関係がない

 そろそろ戻ったほうがいいと本島に言われ、私は一人で特別指導室を出た。


 吐き気がし、足元がふらつく。恐ろしいものを見たと思う。


 だが、一体何が恐ろしかったのか、思い出しているうちから忘れていくような気もして、自分を痴呆老人のように感じる。

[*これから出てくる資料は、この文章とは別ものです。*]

import Mathlib.Geometry.Manifold.LocalDiffeomorph
import Mathlib.Geometry.Manifold.MFDeriv.Basic
import Mathlib.Geometry.Manifold.MFDeriv.FDeriv
import Mathlib.Geometry.Manifold.MFDeriv.SpecificFunctions
import Mathlib.Geometry.Manifold.ContMDiff.NormedSpace
import Mathlib.Analysis.InnerProductSpace.ConformalLinearMap
import Mathlib.Analysis.Normed.Module.Connected
import Literature.Geometry.Riemannian.ConformallyFlat
import HarnessLib

/-!
# Transition maps of conformally flat coordinates are conformal (proved)

Topic `Literature/Geometry/Riemannian`. Step 1a of Kuiper's theorem (`Literature.Geometry.Riemannian.kuiper`,
`Literature.Geometry.Riemannian.kuiper_developingMap`; `Literature/Geometry/Riemannian/KuiperProofs.lean`): if
`φ` and `ψ` are two systems of conformally flat coordinates for the metric `g` near a point `x`
(`g = e^{2u} φ^*δ = e^{2u'} ψ^*δ` near `x`, `Literature.Geometry.Lorentzian.PseudoRiemannianMetric.IsConformallyFlatIn`),
then `ψ = τ ∘ φ` near `x` for a map `τ` which is `C^∞` with conformal differential
(`⟪dτ a, dτ b⟫ = e^{2(u - u')} ⟪a, b⟫`) on a connected open neighbourhood of `φ x` — the input of
Liouville's theorem (`Literature.Geometry.Conformal.liouville`, `n ≥ 3`), which then says that `τ` is the
restriction of a Möbius transformation (Kuiper 1949; Benedetti–Petronio 1992, §B.1 p. 45: a
conformally flat manifold is an `(Sⁿ, Möb(n))`-manifold).

Everything here is PROVED (no named facts):

* `IsConformallyFlatIn.eventually`, `isOpen_setOf_isConformallyFlatIn`: the set of points at
  which given coordinates `(φ, u)` are conformally flat coordinates is open;
* `IsConformallyFlatIn.exists_conformal_transition`: the factorisation `ψ = τ ∘ φ` near `x`
  with `τ` smooth and conformal on a connected open neighbourhood of `φ x`.

## References

* N. H. Kuiper, *On conformally-flat spaces in the large*, Ann. of Math. (2) 50 (1949) 916–924,
  Theorem p. 917 (not held; locator as in `Kuiper.lean`).
* A. L. Besse, *Einstein Manifolds*, Springer 1987, 1.164 (definition of conformal flatness),
  1.171 (Kuiper's theorem; PDF p. 151, read).
* R. Benedetti, C. Petronio, *Lectures on Hyperbolic Geometry*, Springer 1992 (read): §A.3
  pp. 13–14 (conformal maps: `d_x f` a positive multiple of an isometry), Thm. A.3.7 p. 21
  (Liouville), §B.1 p. 45 (`(X, G)`-structures: transition maps locally in `G`).
-/

noncomputable section

open Manifold Bundle Set Filter Function
open scoped ContDiff Topology RealInnerProductSpace

namespace Literature.Geometry.Riemannian

section PseudoRiemannianMetric
open Literature.Geometry.Lorentzian (PseudoRiemannianMetric)
open Literature.Geometry.Lorentzian.PseudoRiemannianMetric

variable {E : Type*} [NormedAddCommGroup E] [InnerProductSpace ℝ E] {H : Type*}
  [TopologicalSpace H] {I : ModelWithCorners ℝ E H} {n : ℕ∞ω} {M : Type*} [TopologicalSpace M]
  [ChartedSpace H M] [IsManifold I ∞ M]
  {g : PseudoRiemannianMetric I n E (TangentSpace I : M → Type _)} {x₀ x : M}
  {φ ψ : M → E} {u u' : M → ℝ}

/-! ### Openness of the conformally-flat-coordinate condition -/

omit [IsManifold I ∞ M] in
/-- A `C^n` local diffeomorphism at `x₀` is a local diffeomorphism at all nearby points (kept in
the project namespace rather than Mathlib's `IsLocalDiffeomorphAt`). [folklore] -/
theorem _root_.Literature.Geometry.Lorentzian.PseudoRiemannianMetric.eventually_isLocalDiffeomorphAt {E' : Type*} [NormedAddCommGroup E']
    [NormedSpace ℝ E'] {H' : Type*} [TopologicalSpace H'] {J : ModelWithCorners ℝ E' H'}
    {N : Type*} [TopologicalSpace N] [ChartedSpace H' N] {m : ℕ∞ω} {f : M → N}
    (hf : IsLocalDiffeomorphAt I J m f x₀) : ∀ᶠ x in 𝓝 x₀, IsLocalDiffeomorphAt I J m f x := by
  obtain ⟨Φ, hx₀, hΦ⟩ := hf
  filter_upwards [Φ.open_source.mem_nhds hx₀] with x hx
  exact ⟨Φ, hx, hΦ⟩

/-- Conformally flat coordinates at `x₀` are conformally flat coordinates at every nearby point.
[cite: Besse1987, Def. 1.164] -/
theorem _root_.Literature.Geometry.Lorentzian.PseudoRiemannianMetric.IsConformallyFlatIn.eventually (h : g.IsConformallyFlatIn x₀ φ u) :
    ∀ᶠ x in 𝓝 x₀, g.IsConformallyFlatIn x φ u := by
  filter_upwards [eventually_isLocalDiffeomorphAt h.1, eventually_eventually_nhds.2 h.2] with x hx hx'
  exact ⟨hx, hx'⟩

variable (g φ u) in
/-- The set of points at which `(φ, u)` are conformally flat coordinates for `g` is open.
[cite: Besse1987, Def. 1.164] -/
theorem _root_.Literature.Geometry.Lorentzian.PseudoRiemannianMetric.isOpen_setOf_isConformallyFlatIn : IsOpen {x : M | g.IsConformallyFlatIn x φ u} := by
  simp only [isOpen_iff_mem_nhds, mem_setOf_eq]
  exact fun x hx => hx.eventually

/-! ### The transition map -/

section Transition

/-- **Transition maps of conformally flat coordinates are conformal.** If `(φ, u)` and
`(ψ, u')` are conformally flat coordinates for `g` at `x` (`g = e^{2u} φ^*⟪·,·⟫ = e^{2u'} ψ^*⟪·,·⟫`
near `x`), then `ψ = τ ∘ φ` near `x` for a map `τ : E → E` (namely `ψ ∘ φ⁻¹`) which, on some
connected open neighbourhood `U` of `φ x`, is `C^∞` with conformal differential at every point
(indeed `⟪dτ a, dτ b⟫ = e^{2(u - u')} ⟪a, b⟫`). This is the statement that a locally
conformally flat manifold carries an atlas into `ℝⁿ` with conformal transition maps
(Kuiper 1949; with Liouville's theorem, Benedetti–Petronio 1992 Thm. A.3.7 p. 21, the
transition maps are Möbius for `n ≥ 3`, i.e. one has an `(Sⁿ, Möb(n))`-structure in the sense
of Benedetti–Petronio §B.1 p. 45).
[cite: Besse1987, Def. 1.164] [cite: BenedettiPetronio1992, §A.3 pp. 13–14 and §B.1 p. 45] -/
theorem _root_.Literature.Geometry.Lorentzian.PseudoRiemannianMetric.IsConformallyFlatIn.exists_conformal_transition (hφ : g.IsConformallyFlatIn x φ u)
    (hψ : g.IsConformallyFlatIn x ψ u') :
    ∃ (U : Set E) (τ : E → E), IsOpen U ∧ IsConnected U ∧ φ x ∈ U ∧ ContDiffOn ℝ ∞ τ U ∧
      (∀ y ∈ U, IsConformalMap (fderiv ℝ τ y)) ∧ (fun z => τ (φ z)) =ᶠ[𝓝 x] ψ := by
  -- the local inverse `e` of `φ` at `x` and a partial diffeomorphism `Ψ` representing `ψ`
  set e := hφ.1.localInverse with he_def
  obtain ⟨Ψ, hxΨ, hψΨ⟩ := hψ.1
  have hxe : x ∈ e.target := hφ.1.localInverse_mem_target
  have hφxe : φ x ∈ e.source := hφ.1.localInverse_mem_source
  -- `φ = e.symm` on `e.target`, so `φ` is smooth there
  have hφe : EqOn φ e.symm e.target := by
    intro z hz
    have h1 : e.symm z ∈ e.source := e.toPartialEquiv.map_target hz
    have h2 : e (e.symm z) = z := e.toPartialEquiv.right_inv hz
    conv_lhs => rw [← h2]
    exact hφ.1.localInverse_right_inv h1
  have hφs : ContMDiffOn I 𝓘(ℝ, E) ∞ φ e.target := e.contMDiffOn_invFun.congr hφe
  have hψs : ContMDiffOn I 𝓘(ℝ, E) ∞ ψ Ψ.source := Ψ.contMDiffOn_toFun.congr hψΨ
  -- the open set `W ∋ x` where both coordinate expressions of `g` hold
  obtain ⟨W, hWsub, hWo, hxW⟩ := mem_nhds_iff.1 (hφ.2.and hψ.2)
  -- the open set `U₁ ∋ φ x` on which `τ := ψ ∘ e` is smooth and conformal
  set τ : E → E := ψ ∘ e with hτ_def
  set U₁ : Set E := e.source ∩ e ⁻¹' (e.target ∩ Ψ.source ∩ W) with hU₁_def
  have hU₁o : IsOpen U₁ :=
    e.toOpenPartialHomeomorph.isOpen_inter_preimage ((e.open_target.inter Ψ.open_source).inter hWo)
  have hxU₁ : φ x ∈ U₁ := by
    refine ⟨hφxe, ?_⟩
    simp only [mem_preimage]
    rw [hφ.1.localInverse_left_inv hxe]
    exact ⟨⟨hxe, hxΨ⟩, hxW⟩
  -- smoothness of `τ` on `U₁`
  have hτs : ContDiffOn ℝ ∞ τ U₁ := by
    rw [← contMDiffOn_iff_contDiffOn]
    refine hψs.comp (e.contMDiffOn_toFun.mono inter_subset_left) ?_
    rintro y ⟨-, ⟨⟨-, hy⟩, -⟩⟩
    exact hy
  -- conformality of `dτ` on `U₁`
  have hτc : ∀ y ∈ U₁, IsConformalMap (fderiv ℝ τ y) := by
    rintro y ⟨hy, ⟨⟨hzt, hzΨ⟩, hzW⟩⟩
    obtain ⟨hWφ, hWψ⟩ := hWsub hzW
    -- differentiability
    have hed : MDifferentiableAt 𝓘(ℝ, E) I e y :=
      (e.contMDiffOn_toFun.contMDiffAt (e.open_source.mem_nhds hy)).mdifferentiableAt (by simp)
    have hφd : MDifferentiableAt I 𝓘(ℝ, E) φ (e y) :=
      (hφs.contMDiffAt (e.open_target.mem_nhds hzt)).mdifferentiableAt (by simp)
    have hψd : MDifferentiableAt I 𝓘(ℝ, E) ψ (e y) :=
      (hψs.contMDiffAt (Ψ.open_source.mem_nhds hzΨ)).mdifferentiableAt (by simp)
    -- `dφ ∘ de = id`
    have hid : φ ∘ e =ᶠ[𝓝 y] id :=
      eventuallyEq_of_mem (e.open_source.mem_nhds hy) fun y' hy' => hφ.1.localInverse_right_inv hy'
    have h1 : mfderiv 𝓘(ℝ, E) 𝓘(ℝ, E) (φ ∘ e) y =
        (mfderiv I 𝓘(ℝ, E) φ (e y)).comp (mfderiv 𝓘(ℝ, E) I e y) := mfderiv_comp y hφd hed
    rw [hid.mfderiv_eq, mfderiv_id] at h1
    have hAB : ∀ a : E, coordDeriv (I := I) φ (e y) (mfderiv 𝓘(ℝ, E) I e y a) = a := fun a =>
      (DFunLike.congr_fun h1 a).symm
    -- `dτ = dψ ∘ de`
    have hτd : fderiv ℝ τ y = (mfderiv I 𝓘(ℝ, E) ψ (e y)).comp (mfderiv 𝓘(ℝ, E) I e y) := by
      have h2 : mfderiv 𝓘(ℝ, E) 𝓘(ℝ, E) (ψ ∘ e) y =
          (mfderiv I 𝓘(ℝ, E) ψ (e y)).comp (mfderiv 𝓘(ℝ, E) I e y) := mfderiv_comp y hψd hed
      rw [← h2, hτ_def]
      exact mfderiv_eq_fderiv.symm
    -- the conformal factor of `dψ`, read backwards
    have key : ∀ v w : TangentSpace I (e y),
        ⟪coordDeriv (I := I) ψ (e y) v, coordDeriv (I := I) ψ (e y) w⟫ =
          Real.exp (-(2 * u' (e y))) * g.val (e y) v w := by
      intro v w
      rw [hWψ v w, Real.exp_neg, ← mul_assoc, inv_mul_cancel₀ (Real.exp_pos _).ne', one_mul]
    rw [isConformalMap_iff]
    refine ⟨Real.exp (-(2 * u' (e y))) * Real.exp (2 * u (e y)), by positivity, fun a b => ?_⟩
    have h3 : ∀ a : E, fderiv ℝ τ y a = coordDeriv (I := I) ψ (e y) (mfderiv 𝓘(ℝ, E) I e y a) :=
      fun a => by rw [hτd]; rfl
    rw [h3, h3, key, hWφ, hAB, hAB]
    ring
  -- a ball inside `U₁`
  obtain ⟨r, hr, hball⟩ := Metric.isOpen_iff.1 hU₁o (φ x) hxU₁
  refine ⟨Metric.ball (φ x) r, τ, Metric.isOpen_ball,
    ⟨⟨φ x, Metric.mem_ball_self hr⟩, Metric.isPreconnected_ball⟩, Metric.mem_ball_self hr,
    hτs.mono hball, fun y hy => hτc y (hball hy), ?_⟩
  filter_upwards [e.open_target.mem_nhds hxe] with z hz
  change ψ (e (φ z)) = ψ z
  rw [hφ.1.localInverse_left_inv hz]

end Transition

end PseudoRiemannianMetric

end Literature.Geometry.Riemannian

end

 鉄格子の前につくと、人形のように無表情な職員が立ち上がり、扉を開けてくれる。私が通り過ぎるのを、目線だけが追っている。


 長い廊下が怖い。


 まるで人生から離れていくような感じがする。


 夢の中にいるようだ。あるいは私は死んでしまったのかもしれない。


 私はほとんど目を閉じた状態で進んだ。


 やがてたどり着いた扉を開けると、明るい光が私を包んだ。


 眩んだ目が慣れてくると、私のよく知っている風景が見えた。住居棟の職員フロアだ。 

 

 オウルくんTシャツを着た職員たちの姿に、徐々に現実的な感覚が戻ってくる。


 私はふらつきながらも、人の気配を求めて歩いていった。


 畳の敷かれた休憩スペースで、五、六人の職員が集まって酒を飲んでいた。その中の一人が渡しを認めて、手を上げた。


 勇太だった。「ああ、やっと戻ってきた」と笑い、私を手招きする。ノリがよく声が大きい、どこか永遠を思わせる軟派な男。だが小駒の掲げるビジョンに共感し、障害者支援に本気で取り組む仲間でもある。


「お疲れっす、先生」


「ああ、うん」


 普通に返事ができることに少し安心する。そして安心したからこそ、自分が強烈に疲れていることに気付く。


「先生も飲みましょうよ。ね」


「……でも」


 躊躇しながらも、人と話していたい、という気持ちもある。一人で部屋に戻って、眠れる気がしなかった。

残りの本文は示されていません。